I have videos from 2 weeks before my friend ran out of alcohol that show she
was not psychotic when on her maintenance dose of alcohol. She was with me the
weekend her mother said she "disappeared" \-- I'd encouraged her to call her
mother, but she did not do so. She ran out of alcohol when I took her home.
She called me the next morning. I knew something was happening, but I didn't
know anything about "psychosis" at the time. If I'd known then what I now know
about withdrawal psychosis, I'd have called her mother right away...

I have the affidavits from the hospital's application for court-ordered
evaluation, and the psychiatrists' affidavits from her first prosecution for
having a "persistent or acute disability" (ambiguity in statute), even though
the statutes distinguish between "mental disorders" and conditions resulting
from "drug abuse, alcoholism or intellectual disability." I witnessed her
deterioration while getting the finest of the mental health industry's
standard of care. I drove five hours to retrieve my friend the day after she
was released from a "stabilization" that left her more delusional at the end
of the week than at the beginning.

There is a resistance against conventional psychiatry because of the field's
long history of harmful treatment: Lobotomies, water torture, palliative
medications, [edit: electrocution], etc. Robert Whitaker examined the
predicament of the "mentally ill" in his first book, _Mad in America_ :
[https://books.google.com/books?isbn=0786723793](https://books.google.com/books?isbn=0786723793)

The tragedy of the situation is that the Quakers figured out how to
compassionately care for people while they had mental episodes (Ref:
Whitaker's book). This was without the benefit of the sciences' contributions
to humanity's understanding of our condition. Furthermore, 20th Century
Science figured out the physiological considerations behind most so-called
"mental" conditions. For some reason, psychiatry didn't incorporate these
findings into clinical practice.
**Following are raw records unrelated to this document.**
import Literature.Probability.FitznerVanDerHofstad2017.SrwTwistProductWeight
import Literature.Probability.FitznerVanDerHofstad2017.SrwTwistTruncationSeeds
import HarnessLib

/-!
# Coefficient perturbation of PRODUCT row objects costs the origin seed

The weighted slices of a twisted-seed kernel (Fitzner–van der Hofstad, *NoBLE* §5.1.1) evaluate
`u`-integrals of PRODUCTS over the coordinates of truncated one-dimensional rows,
`Obj(R) = (n!)⁻¹ (∫₀^∞ τⁿ e^{-τ} Re Π_μ R_μ(τ) dτ)/(2π)^d`, whose rows
`R_μ(τ) = Σ_{j≤J} ε_j W^{(a_μ)}_j(τ/d) c_{μ,j}` carry transcendental coefficients
`c_{μ,j} = 2π iʲ J_j(β/d)` (`SrwTwistCosPowRow`, `SrwTwistTruncationSeeds`).  A kernel wants to carry
EXACT `ℚ[i]` literals `c'_{μ,j}` instead.  This file proves, `d`-generically and number-free, that
the substitution costs a multiple of the ORIGIN SEED `srwI d (n+1) 0 0`:

* `abs_prodRowObj_sub_prodRowObj_le` — the ABSTRACT statement: for continuous rows with
  `‖R'_μ(τ)‖ ≤ α'_μ I_0(τ/d)` and `‖R_μ(τ) − R'_μ(τ)‖ ≤ η_μ I_0(τ/d)` (`τ > 0`),
  `|Obj(R) − Obj(R')| ≤ (Π_μ(α'_μ+η_μ) − Π_μ α'_μ)/(2π)^d · srwI d (n+1) 0 0` (`d ≥ 2n+3`) — the product
  perturbation inequality `abs_re_prod_add_sub_re_prod_le` (`SrwTwistProductWeight`), monotonicity of
  `Π(x_μ+ρ_μ) − Π x_μ`, and `e^{-τ} I_0(τ/d)^d = Π_μ q_{τ/d}(0)`;
* `abs_prodCosPowRowObj_sub_le_incr_mul_srwI_zero` — the instance for cosine-power rows with two
  coefficient tables `c, c' : Fin d → ℕ → ℂ`: `α'_μ = Σ_{j≤J} ε_j‖c'_{μ,j}‖`, `η_μ = Σ_{j≤J} ε_j‖c_{μ,j} − c'_{μ,j}‖`
  (the shifted weights satisfy `|W^{(a)}_j(v)| ≤ I_0(v)`, `norm_cosPowWeight_le_besselI_zero`) — the
  product analogue of `abs_rowObj_sub_rowObj_le_incr_mul_srwI_zero`.

Everything is PROVED (standard axioms), `d`-generic and number-free; no definition, no named fact.
Epistemic status / lane: what-if / input-certification SUPPORT; nothing here is a certificate; no
statement at a specific dimension.

## References
* R. Fitzner, R. van der Hofstad, PTRF 169 (2017) 1041–1119, (3.34)–(3.36) p. 1071, §5.1.1 (5.2)–(5.5),
  §5.2 (5.9), (5.14) p. 1092. [FitznerVanDerHofstad2016NoBLE]
* NIST DLMF §10.35.2, §10.37, §10.14.4. [DLMF]
-/

noncomputable section

open MeasureTheory Set Filter Real
open scoped Topology Nat

namespace Literature.Probability.FitznerVanDerHofstad2017

open Literature.Barriers.CriticalPhenomena
open Literature.Probability.LatticeModels (besselI besselI_nonneg besselI_le_of_natAbs_le srwHeatKernel
  continuous_srwHeatKernel_left)

variable {d : ℕ}

/-! ### Two elementary inequalities -/

/-- Monotonicity of the product increment in the base point:
`Π(x_i+ρ_i) − Π x_i ≤ Π(α_i+ρ_i) − Π α_i` for `0 ≤ x_i ≤ α_i`, `0 ≤ ρ_i`. [folklore] -/
private theorem prod_add_sub_prod_le_of_le {ι : Type*} (s : Finset ι) (x α ρ : ι → ℝ)
    (hx0 : ∀ i ∈ s, 0 ≤ x i) (hxα : ∀ i ∈ s, x i ≤ α i) (hρ : ∀ i ∈ s, 0 ≤ ρ i) :
    ∏ i ∈ s, (x i + ρ i) - ∏ i ∈ s, x i ≤ ∏ i ∈ s, (α i + ρ i) - ∏ i ∈ s, α i := by
  classical
  induction s using Finset.induction_on with
  | empty => simp
  | insert j s hj ih =>
    have hx0' : ∀ i ∈ s, 0 ≤ x i := fun i hi => hx0 i (Finset.mem_insert_of_mem hi)
    have hxα' : ∀ i ∈ s, x i ≤ α i := fun i hi => hxα i (Finset.mem_insert_of_mem hi)
    have hρ' : ∀ i ∈ s, 0 ≤ ρ i := fun i hi => hρ i (Finset.mem_insert_of_mem hi)
    have ih' := ih hx0' hxα' hρ'
    have hxj0 : 0 ≤ x j := hx0 j (Finset.mem_insert_self j s)
    have hxjα : x j ≤ α j := hxα j (Finset.mem_insert_self j s)
    have hρj : 0 ≤ ρ j := hρ j (Finset.mem_insert_self j s)
    rw [Finset.prod_insert hj, Finset.prod_insert hj, Finset.prod_insert hj, Finset.prod_insert hj]
    set Pp := ∏ i ∈ s, (x i + ρ i) with hPp
    set P0 := ∏ i ∈ s, x i with hP0
    set Ap := ∏ i ∈ s, (α i + ρ i) with hAp
    set A0 := ∏ i ∈ s, α i with hA0
    have hP0P : P0 ≤ Pp := Finset.prod_le_prod hx0' (fun i hi => by linarith [hρ' i hi])
    have hPpA : Pp ≤ Ap :=
      Finset.prod_le_prod (fun i hi => by linarith [hx0' i hi, hρ' i hi])
        (fun i hi => by linarith [hxα' i hi])
    have hD0 : 0 ≤ Ap - A0 := (sub_nonneg.2 hP0P).trans ih'
    have e1 : x j * (Pp - P0) ≤ α j * (Ap - A0) :=
      (mul_le_mul_of_nonneg_left ih' hxj0).trans (mul_le_mul_of_nonneg_right hxjα hD0)
    have e2 : ρ j * Pp ≤ ρ j * Ap := mul_le_mul_of_nonneg_left hPpA hρj
    calc (x j + ρ j) * Pp - x j * P0 = x j * (Pp - P0) + ρ j * Pp := by ring
      _ ≤ α j * (Ap - A0) + ρ j * Ap := add_le_add e1 e2
      _ = (α j + ρ j) * Ap - α j * A0 := by ring

/-- `Σ_{s≤a} C(a,s)/2^a = 1`. [folklore] -/
private theorem sum_choose_div_two_pow (a : ℕ) :
    ∑ s ∈ Finset.range (a + 1), (a.choose s : ℝ) / 2 ^ a = 1 := by
  rw [← Finset.sum_div]
  have h : (∑ s ∈ Finset.range (a + 1), (a.choose s : ℝ)) = 2 ^ a := by
    exact_mod_cast Nat.sum_range_choose a
  rw [h, div_self (pow_ne_zero _ two_ne_zero)]

/-! ### The shifted cosine-power weights are dominated by `I_0` -/

/-- `|W^{(a)}_j(v)| = |2^{-a} Σ_s C(a,s) I_{jm−(2s−a)}(v)| ≤ I_0(v)` for `v ≥ 0` (`0 ≤ I_k ≤ I_0`,
coefficient 1-norm `1`). [cite: DLMF, 10.37; FitznerVanDerHofstad2016NoBLE, §5.1.1 (5.2)–(5.4)] -/
theorem norm_cosPowWeight_le_besselI_zero (a : ℕ) {v : ℝ} (hv : 0 ≤ v) (m j : ℤ) :
    ‖∑ s ∈ Finset.range (a + 1),
        ((a.choose s : ℂ) / 2 ^ a) * (besselI (j * m - ((2 * (s : ℤ) - a : ℤ))) v : ℂ)‖
      ≤ besselI 0 v := by
  refine (norm_sum_le _ _).trans ?_
  calc ∑ s ∈ Finset.range (a + 1),
        ‖((a.choose s : ℂ) / 2 ^ a) * (besselI (j * m - ((2 * (s : ℤ) - a : ℤ))) v : ℂ)‖
      ≤ ∑ s ∈ Finset.range (a + 1), (a.choose s : ℝ) / 2 ^ a * besselI 0 v := by
        refine Finset.sum_le_sum fun s _ => ?_
        rw [norm_mul, Complex.norm_real, Real.norm_eq_abs,
          abs_of_nonneg (besselI_nonneg hv _)]
        have hc : ‖((a.choose s : ℂ) / 2 ^ a)‖ = (a.choose s : ℝ) / 2 ^ a := by
          rw [norm_div, norm_pow]; simp
        rw [hc]
        exact mul_le_mul_of_nonneg_left (besselI_le_of_natAbs_le hv (by simp)) (by positivity)
    _ = besselI 0 v := by rw [← Finset.sum_mul, sum_choose_div_two_pow, one_mul]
Whitaker makes the case that psychiatry has
been compromised by profiteers in the drug industry in his third book,
_Psychiatry Under the Influence_ :
[https://books.google.com/books?isbn=113751602X](https://books.google.com/books?isbn=113751602X)

People have rights, even people who are declared to have a "mental disorder",
but most such patients have trouble asserting their rights on their own. I had
a breakthrough last month, and am now confident that my last 3 years of
efforts have not been in vain.

Thank you for reminding me of the importance of humility.